Can these hubs be monetized and their contributors remunerated for providing content? Should they be? Or can the new media be defined as an information-laden brand extension driving attention to our cause and ultimately our bottom line?

If I want to sell my art, I can no longer do it by merely selling my art. I have to do it by selling my industry, thereby making it stronger. Social media is about combining many stories into one voice, and the more honest and natural that voice, the better. Because our future audience will come looking for us one day through the magic of google, and we need to be ready for them when they do. And what they're going to respond to is a feeling of inclusion and comfort that they belong in the conversation. That in fact the conversation exists because of them. And then they'll happily open their wallets.

In the above post, that

In the above post, that should have been "repression in Iran". And really it's political and not social repression. God how I wish I had a good editor... God how I wish the opportunity to communicate immediately could be better tempered by a third read and the careful consideration provided by a little extra time.

For me, as the moderator, the

For me, as the moderator, the panel was a bit of personal gong show. I was originally invited as a panelist but was then asked to moderate. Because I have given a lot of thought to these issues, and obviously have some strong opinions, I tried to play both roles. As a result I did a disservice to my primary role as a moderator. I didn't get the best out of some of the panelists present, and to them I apologize.

One of the other tensions during the afternoon arose over the divergent expectations of the session. Some people wanted to discuss practical tools, but my understanding from the panel description and from the organizers was that it was an ideas session and not a workshop.

I hit a personal low point, after purporting to be a stickler for accuracy, when I complained about a theatre blog that opened, when I looked at it, with what amounted to postcards home from a Hawaiian vacation. I identified that blog as Rebecca Coleman's. Wrongo. It was in fact another blog that Coleman's excellent The Art of the Business only linked to.

Now to the issues that get me riled. Social media accomplish many wonderful things. But just as traditional media have all sorts of orthodoxies and make all sorts of assumptions that are troubling, advocates for social media do the same thing. Raise these issues and some evangelists for social media think you're questioning what they see, and with some good reason, as a profoundly democratic enterprise. But hey, I'm also a pariah in the eyes of many people at the Vancouver Sun for challenging some of that institutions assumptions. I'm proud to be an equal opportunity gadfly.

In one of the panel's many off-topic excursions -- many of which nevertheless illuminated core issues regarding art, knowledge, authority, democracy, and the internet -- the matter of social media's role in exposing repression in Iraq came up. New media tools have been a critical source of information. Conversely, some of that information has been challenged as fraud. It's complicated. After the panel was over, I thought of Nicholas Kristoff, the New York Times reporter credited by some with single-handedly putting Darfur on the world stage. The new documentary Reporter, which screened recently at the Vancity theatre, examines his unsuccessful efforts to do the same for the Congo, where more than four million have died as a result of violent conflict, the highest death toll since the Second World War. Not a lot about that on Twitter.
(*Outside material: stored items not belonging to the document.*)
/-- A site with coordinates no larger in absolute value than those of a site of the disc is a site
of the disc. [folklore] -/
theorem norm_meshPoint_lt_one_of_abs_le {δ : ℝ} {u v : Site 2} (hu : ‖meshPoint δ u‖ < 1)
    (h : ∀ j, |v j| ≤ |u j|) : ‖meshPoint δ v‖ < 1 := by
  rw [norm_meshPoint_lt_one_iff] at hu ⊢
  have h0' : |((v 0 : ℤ) : ℝ)| ≤ |((u 0 : ℤ) : ℝ)| := by
    rw [← Int.cast_abs, ← Int.cast_abs]; exact_mod_cast h 0
  have h1' : |((v 1 : ℤ) : ℝ)| ≤ |((u 1 : ℤ) : ℝ)| := by
    rw [← Int.cast_abs, ← Int.cast_abs]; exact_mod_cast h 1
  have h0 : ((v 0 : ℤ) : ℝ) ^ 2 ≤ ((u 0 : ℤ) : ℝ) ^ 2 := sq_le_sq.2 h0'
  have h1 : ((v 1 : ℤ) : ℝ) ^ 2 ≤ ((u 1 : ℤ) : ℝ) ^ 2 := sq_le_sq.2 h1'
  nlinarith [sq_nonneg δ]

/-- The origin is a mesh vertex of the disc. [folklore] -/
theorem zero_mem_meshVertices (δ : ℝ) : (0 : Site 2) ∈ meshVertices (ball (0 : ℂ) 1) δ := by
  rw [mem_meshVertices_ball, norm_meshPoint_lt_one_iff]; norm_num

/-- Every mesh vertex of the disc is joined to the origin inside the mesh vertex graph (monotone
lattice path towards `0`; the argument of `SupercriticalSAW.meshDomain_unitDisk` in
`Literature/Barriers/CriticalPhenomena/SupercriticalSAWSpaceFillingSteps.lean`, re-proved for
`Metric.ball 0 1` so as not to import the SAW barrier files here). [folklore] -/
theorem reachable_zero {δ : ℝ} (v : Site 2) (hv : v ∈ meshVertices (ball (0 : ℂ) 1) δ) :
    (meshVertexGraph (ball (0 : ℂ) 1) δ).Reachable ⟨v, hv⟩ ⟨0, zero_mem_meshVertices δ⟩ := by
  suffices key : ∀ n : ℕ, ∀ (v : Site 2) (hv : v ∈ meshVertices (ball (0 : ℂ) 1) δ),
      ∑ j, (v j).natAbs = n →
      (meshVertexGraph (ball (0 : ℂ) 1) δ).Reachable ⟨v, hv⟩ ⟨0, zero_mem_meshVertices δ⟩ from
    key _ v hv rfl
  intro n
  induction n with
  | zero =>
    intro v hv hn
    have : v = 0 := by
      funext i
      exact Int.natAbs_eq_zero.1 (Finset.sum_eq_zero_iff.1 hn i (Finset.mem_univ i))
    subst this
    rfl
  | succ n ih =>
    intro v hv hn
    obtain ⟨i, hi⟩ : ∃ i : Fin 2, v i ≠ 0 := by
      by_contra hcon
      push Not at hcon
      have : ∑ j, (v j).natAbs = 0 := Finset.sum_eq_zero fun j _ => by simp [hcon j]
      omega
    -- one step towards the origin in the `i`-th coordinate
    obtain ⟨w, hadj, habs, hwj⟩ : ∃ w : Site 2, (zdGraph 2).Adj v w ∧
        (w i).natAbs + 1 = (v i).natAbs ∧ ∀ j, j ≠ i → w j = v j := by
      rcases lt_or_gt_of_ne hi with hneg | hpos
      · refine ⟨v + Pi.single i 1, (zdGraph_adj_iff _ _).2 ⟨i, Or.inl rfl⟩, ?_,
          fun j hj => by simp [hj]⟩
        simp only [Pi.add_apply, Pi.single_eq_same]
        omega
      · refine ⟨v - Pi.single i 1, (zdGraph_adj_iff _ _).2 ⟨i, Or.inr (by simp)⟩, ?_,
          fun j hj => by simp [hj]⟩
        simp only [Pi.sub_apply, Pi.single_eq_same]
        omega
    have hle : ∀ j, |w j| ≤ |v j| := by
      intro j
      by_cases hj : j = i
      · subst hj
        have h1 : ((w j).natAbs : ℤ) ≤ (v j).natAbs := by omega
        simpa [Int.natCast_natAbs] using h1
      · rw [hwj j hj]
    have hwmem : w ∈ meshVertices (ball (0 : ℂ) 1) δ :=
      mem_meshVertices_ball.2 (norm_meshPoint_lt_one_of_abs_le (mem_meshVertices_ball.1 hv) hle)
    have hn' : ∑ j, (w j).natAbs = n := by
      have hsum : ∑ j, (w j).natAbs + 1 = ∑ j, (v j).natAbs := by
        rw [Fin.sum_univ_two, Fin.sum_univ_two]
        fin_cases i
        · have h1 := hwj 1 (by decide)
          simp only [Fin.zero_eta] at habs
          rw [h1]; omega
        · have h0 := hwj 0 (by decide)
          simp only [Fin.mk_one] at habs
          rw [h0]; omega
      omega
    have hadj' : (meshVertexGraph (ball (0 : ℂ) 1) δ).Adj ⟨v, hv⟩ ⟨w, hwmem⟩ :=
      SimpleGraph.induce_adj.2
        (meshGraph_adj_of_zdGraph_adj (mem_meshVertices_ball.1 hv) (mem_meshVertices_ball.1 hwmem) hadj)
    exact hadj'.reachable.trans (ih w hwmem hn')

/-- The mesh vertex graph of the disc is preconnected. [folklore] -/
theorem preconnected (δ : ℝ) : (meshVertexGraph (ball (0 : ℂ) 1) δ).Preconnected := fun u v =>
  (reachable_zero u.1 u.2).trans (reachable_zero v.1 v.2).symm

/-- For the unit disc the discrete domain `𝔻_δ` ("the largest connected component") is all of
`𝔻 ∩ δℤ²`. [folklore] -/
theorem meshDomain_eq (δ : ℝ) : meshDomain (ball (0 : ℂ) 1) δ = meshVertices (ball (0 : ℂ) 1) δ := by
  refine Subset.antisymm (meshDomain_subset_meshVertices _ _) fun v hv => ?_
  have hsub := (preconnected δ).subsingleton_connectedComponent
  simp only [meshDomain, mem_iUnion, mem_image]
  refine ⟨(meshVertexGraph (ball (0 : ℂ) 1) δ).connectedComponentMk ⟨v, hv⟩, fun C' => ?_, ⟨v, hv⟩,
    ?_, rfl⟩
  · rw [Subsingleton.elim C' ((meshVertexGraph (ball (0 : ℂ) 1) δ).connectedComponentMk ⟨v, hv⟩)]
  · rw [SimpleGraph.ConnectedComponent.mem_supp_iff]

/-- Membership in `𝔻_δ`: `‖δv‖ < 1`. [folklore] -/
theorem mem_meshDomain_ball {δ : ℝ} {v : Site 2} : v ∈ meshDomain (ball (0 : ℂ) 1) δ ↔ ‖meshPoint δ v‖ < 1 := by
  rw [meshDomain_eq, mem_meshVertices_ball]

/-- The graph `𝔻_δ` is `ℤ²` restricted to the sites of the disc. [folklore] -/
theorem adj_iff {δ : ℝ} {u v : Site 2} :
    (discreteDomainGraph (ball (0 : ℂ) 1) δ).Adj u v ↔
      (zdGraph 2).Adj u v ∧ ‖meshPoint δ u‖ < 1 ∧ ‖meshPoint δ v‖ < 1 := by
  rw [Literature.Probability.LatticeModels.discreteDomainGraph_adj_iff, mem_meshDomain_ball,
    mem_meshDomain_ball]
  constructor
  · rintro ⟨h, hu, hv⟩
    exact ⟨meshGraph_le_zdGraph _ _ h, hu, hv⟩
  · rintro ⟨h, hu, hv⟩
    exact ⟨meshGraph_adj_of_zdGraph_adj hu hv h, hu, hv⟩

/-- **The free sites of the disc.** For `δ > 0`, a site carries an unfrozen spin of the `+` measure
in the discretised unit disc (`x ∈ meshInteriorFinset 𝔻 δ = 𝔻_δ ∖ ∂𝔻_δ`) iff `δx` and its four
`ℤ²`-neighbours lie in the open disc. [folklore] -/
theorem mem_meshInteriorFinset_iff {δ : ℝ} (hδ : 0 < δ) {x : Site 2} :
    x ∈ meshInteriorFinset (ball (0 : ℂ) 1) δ ↔
      ‖meshPoint δ x‖ < 1 ∧ ∀ y, (zdGraph 2).Adj x y → ‖meshPoint δ y‖ < 1 := by
  rw [← Finset.mem_coe, coe_meshInteriorFinset isBounded_ball hδ, Set.mem_sdiff, mem_meshDomain_ball,
    mem_meshBoundary_iff, mem_meshDomain_ball]
  constructor
  · rintro ⟨hx, hnb⟩
    refine ⟨hx, fun y hy => ?_⟩
    by_contra hy'
    exact hnb ⟨hx, y, hy, fun hadj => hy' (adj_iff.1 hadj).2.2⟩
  · rintro ⟨hx, hall⟩
    refine ⟨hx, ?_⟩
    rintro ⟨-, y, hy, hnadj⟩
    exact hnadj (adj_iff.2 ⟨hy, hx, hall y hy⟩)

/-- The free sites in coordinates: `δ²((|x₀| + 1)² + x₁²) < 1` and `δ²(x₀² + (|x₁| + 1)²) < 1`
(the farthest neighbours in each direction). [folklore] -/
theorem free_iff_sq {δ : ℝ} {x : Site 2} :
    (‖meshPoint δ x‖ < 1 ∧ ∀ y, (zdGraph 2).Adj x y → ‖meshPoint δ y‖ < 1) ↔
      δ ^ 2 * ((|((x 0 : ℤ) : ℝ)| + 1) ^ 2 + ((x 1 : ℤ) : ℝ) ^ 2) < 1 ∧
        δ ^ 2 * (((x 0 : ℤ) : ℝ) ^ 2 + (|((x 1 : ℤ) : ℝ)| + 1) ^ 2) < 1 := by
  constructor
  · rintro ⟨-, hall⟩
    constructor
    · rcases le_or_gt 0 (x 0) with h0 | h0
      · have h := norm_meshPoint_lt_one_iff.1 (hall (x + Pi.single 0 1) ((zdGraph_adj_iff _ _).2 ⟨0, Or.inl rfl⟩))
        have e0 : (((x + Pi.single 0 1 : Site 2) 0 : ℤ) : ℝ) = (x 0 : ℝ) + 1 := by simp
        have e1 : (((x + Pi.single 0 1 : Site 2) 1 : ℤ) : ℝ) = (x 1 : ℝ) := by simp
        rw [e0, e1] at h
        have h0' : (0 : ℝ) ≤ (x 0 : ℝ) := by exact_mod_cast h0
        rwa [abs_of_nonneg h0']
      · have h := norm_meshPoint_lt_one_iff.1 (hall (x - Pi.single 0 1) ((zdGraph_adj_iff _ _).2 ⟨0, Or.inr (by simp)⟩))
        have e0 : (((x - Pi.single 0 1 : Site 2) 0 : ℤ) : ℝ) = (x 0 : ℝ) - 1 := by simp
        have e1 : (((x - Pi.single 0 1 : Site 2) 1 : ℤ) : ℝ) = (x 1 : ℝ) := by simp
        rw [e0, e1] at h
        have h0' : ((x 0 : ℤ) : ℝ) < 0 := by exact_mod_cast h0
        rw [abs_of_neg h0']
        have e : (-((x 0 : ℤ) : ℝ) + 1) ^ 2 = (((x 0 : ℤ) : ℝ) - 1) ^ 2 := by ring
        rw [e]; exact h
    · rcases le_or_gt 0 (x 1) with h1 | h1
      · have h := norm_meshPoint_lt_one_iff.1 (hall (x + Pi.single 1 1) ((zdGraph_adj_iff _ _).2 ⟨1, Or.inl rfl⟩))
        have e0 : (((x + Pi.single 1 1 : Site 2) 0 : ℤ) : ℝ) = (x 0 : ℝ) := by simp
        have e1 : (((x + Pi.single 1 1 : Site 2) 1 : ℤ) : ℝ) = (x 1 : ℝ) + 1 := by simp
        rw [e0, e1] at h
        have h1' : (0 : ℝ) ≤ (x 1 : ℝ) := by exact_mod_cast h1
        rwa [abs_of_nonneg h1']
      · have h := norm_meshPoint_lt_one_iff.1 (hall (x - Pi.single 1 1) ((zdGraph_adj_iff _ _).2 ⟨1, Or.inr (by simp)⟩))
        have e0 : (((x - Pi.single 1 1 : Site 2) 0 : ℤ) : ℝ) = (x 0 : ℝ) := by simp
        have e1 : (((x - Pi.single 1 1 : Site 2) 1 : ℤ) : ℝ) = (x 1 : ℝ) - 1 := by simp
        rw [e0, e1] at h
        have h1' : ((x 1 : ℤ) : ℝ) < 0 := by exact_mod_cast h1
        rw [abs_of_neg h1']
        have e : (-((x 1 : ℤ) : ℝ) + 1) ^ 2 = (((x 1 : ℤ) : ℝ) - 1) ^ 2 := by ring
        rw [e]; exact h
  · rintro ⟨h0, h1⟩
    have ha0 := abs_nonneg ((x 0 : ℤ) : ℝ)
    have ha1 := abs_nonneg ((x 1 : ℤ) : ℝ)
    have hs0 := sq_abs ((x 0 : ℤ) : ℝ)
    have hs1 := sq_abs ((x 1 : ℤ) : ℝ)
    refine ⟨norm_meshPoint_lt_one_iff.2 (by nlinarith [sq_nonneg δ]), fun y hy => ?_⟩
    rw [norm_meshPoint_lt_one_iff]
    obtain ⟨i, h | h⟩ := (zdGraph_adj_iff x y).1 hy
    · subst h
      fin_cases i
      · have e0 : (((x + Pi.single 0 1 : Site 2) 0 : ℤ) : ℝ) = (x 0 : ℝ) + 1 := by simp
        have e1 : (((x + Pi.single 0 1 : Site 2) 1 : ℤ) : ℝ) = (x 1 : ℝ) := by simp
        simp only [Fin.zero_eta]
        rw [e0, e1]
        nlinarith [le_abs_self ((x 0 : ℤ) : ℝ), sq_nonneg δ]
      · have e0 : (((x + Pi.single 1 1 : Site 2) 0 : ℤ) : ℝ) = (x 0 : ℝ) := by simp
        have e1 : (((x + Pi.single 1 1 : Site 2) 1 : ℤ) : ℝ) = (x 1 : ℝ) + 1 := by simp
        simp only [Fin.mk_one]
        rw [e0, e1]
        nlinarith [le_abs_self ((x 1 : ℤ) : ℝ), sq_nonneg δ]
    · -- `x = y + eᵢ`, i.e. `y = x - eᵢ`
      have hy' : y = x - Pi.single i 1 := by rw [h]; simp
      subst hy'
      fin_cases i
      · have e0 : (((x - Pi.single 0 1 : Site 2) 0 : ℤ) : ℝ) = (x 0 : ℝ) - 1 := by simp
        have e1 : (((x - Pi.single 0 1 : Site 2) 1 : ℤ) : ℝ) = (x 1 : ℝ) := by simp
        simp only [Fin.zero_eta]
        rw [e0, e1]
        nlinarith [neg_abs_le ((x 0 : ℤ) : ℝ), sq_nonneg δ]
      · have e0 : (((x - Pi.single 1 1 : Site 2) 0 : ℤ) : ℝ) = (x 0 : ℝ) := by simp
        have e1 : (((x - Pi.single 1 1 : Site 2) 1 : ℤ) : ℝ) = (x 1 : ℝ) - 1 := by simp
        simp only [Fin.mk_one]
        rw [e0, e1]
        nlinarith [neg_abs_le ((x 1 : ℤ) : ℝ), sq_nonneg δ]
My media credo is species diversity. I want there to be diverse methods of communication, with different models of accountability. I do believe that Twitter and Facebook can be a great pointers, but they've got to have something to point to. Social media can be a bit reductionist, as the personal insults directed my way on Twitter during the session suggest to me. I want people to have the means (yes, money) to take their time gathering information and testing it, then organizing that information clearly and succinctly so that information can become knowledge.

I think those who want the internet to be free of capitalist baggage -- the need to make it pay -- miss a key point. Capitalism is a juggernaut that is already overwhelming the internet, and the medium's democratic potential is imperiled by that. I think it's important to consciously build resilient structures that resist that juggernaut. I'm not prepared to rely on connectivity and free information alone as the bulwark against that juggernaut.

That's why I'm proud of The Tyee, where I'm a contributing editor. It represents an effort to build something that combines old and new values and tools. During past technological upheavals, a few Canadians stood up to create the CBC and the NFB in order to keep us from being overwhelmed by American information. National broadcaster advocate Graham Spry is in my opinion a national hero for what he accomplished. We need to leverage these moments of technological upheaval.

The internet presents somewhat different challenges, but there is still a critical need for information hubs that are accountable to someone other than a stockholder and their proxy CEO. We need a different model. Twitter and Facebook are at the business level corporate juggernauts built on the backs of people sometimes blithely providing free content. I don't think that connectivity alone is enough to meet our future needs. Do we need to muster resources in Vancouver to build a place where information about the arts can become knowledge about the arts, where our culture and sense of community can be strengthened? Is that a good idea? I wanted to steer the panel in the direction of that question, but I'm afraid I didn't do a very good job of that.

I completely agree with Mr.

I completely agree with Mr. McKeown - I did not intend to portray Mr. Wasserman as curmudgeonly or clinging to old ways, as he is obviously navigating this current media landscape quite successfully. Instead, I was focusing on his role as a content creator and Internet user; while we heard a lot from Mr. Campbell, we heard very little about his own practical use of web resources. While I found the theoretical aspects of this conversation very interesting, the specifics of each individual's practices were what really resonated with me.

I also agree that there were two lines of thought going on in the session, and we would have been better served by separating them so that we could have focused our attentions and come away with clearer understandings.

To offer a small but

To offer a small but important revision to Ms. Friesen's report, it was my impression in the Social Media breakout group that it was Charles Campbell, not Jerry Wasserman, who exemplified the tension between "old" media and "new media" (I agree with Ms. Friesen that these terms have just about outlived their usefulness).

Mr. Wasserman, I thought, represented the greater number of older communications professionals, such as myself, who are embracing social media forms, but cautiously and by increments as we try to separate their faddishness from their actual utility. I didn't sense any real resistance from Mr. Wasserman, just a sort of resigned acceptance of the need to adapt -- which he is clearly doing very effectively in the service of our theatre community.

It was Mr. Campbell, on the other hand, who was determined to articulate the angst that information "gatekeepers" are feeling about, well, gatekeeping. There are some serious concerns about how we judge the authenticity of information in the unmediated cloud of news and opinion that is the blogosphere / twitterverse.

Klodyne Rodney brought us tantalizing close to a conversation about how "authority" in media usually marginalizes the powerless and the unpopular, but that wasn't really what we were there to discuss, and by then others had pointed out to Mr. Campbell that he was overstepping his role as moderator by driving the conversation in this philosophical, rather than practical, direction.

Kris Krug did indeed offer the most on-topic information, but his dismissive attitude towards the issues Mr. Campbell tried to raise was disappointing.

I wondered, when it was all over, it we hadn't just been through three hours that might have better been structured as two 90 minute sessions -- one led by Mr. Krug helping us brainstorm new arts marketing strategies using the tools that he so obviously has mastered; the other with Mr. Campbell (with the essential participation of Ms. Rodney) exploring how issues of trust, authority and verification relate (or don't) to this brave new communications age.

I'd have enjoyed both sessions, and probably taken more away than from the one gabfest we did have.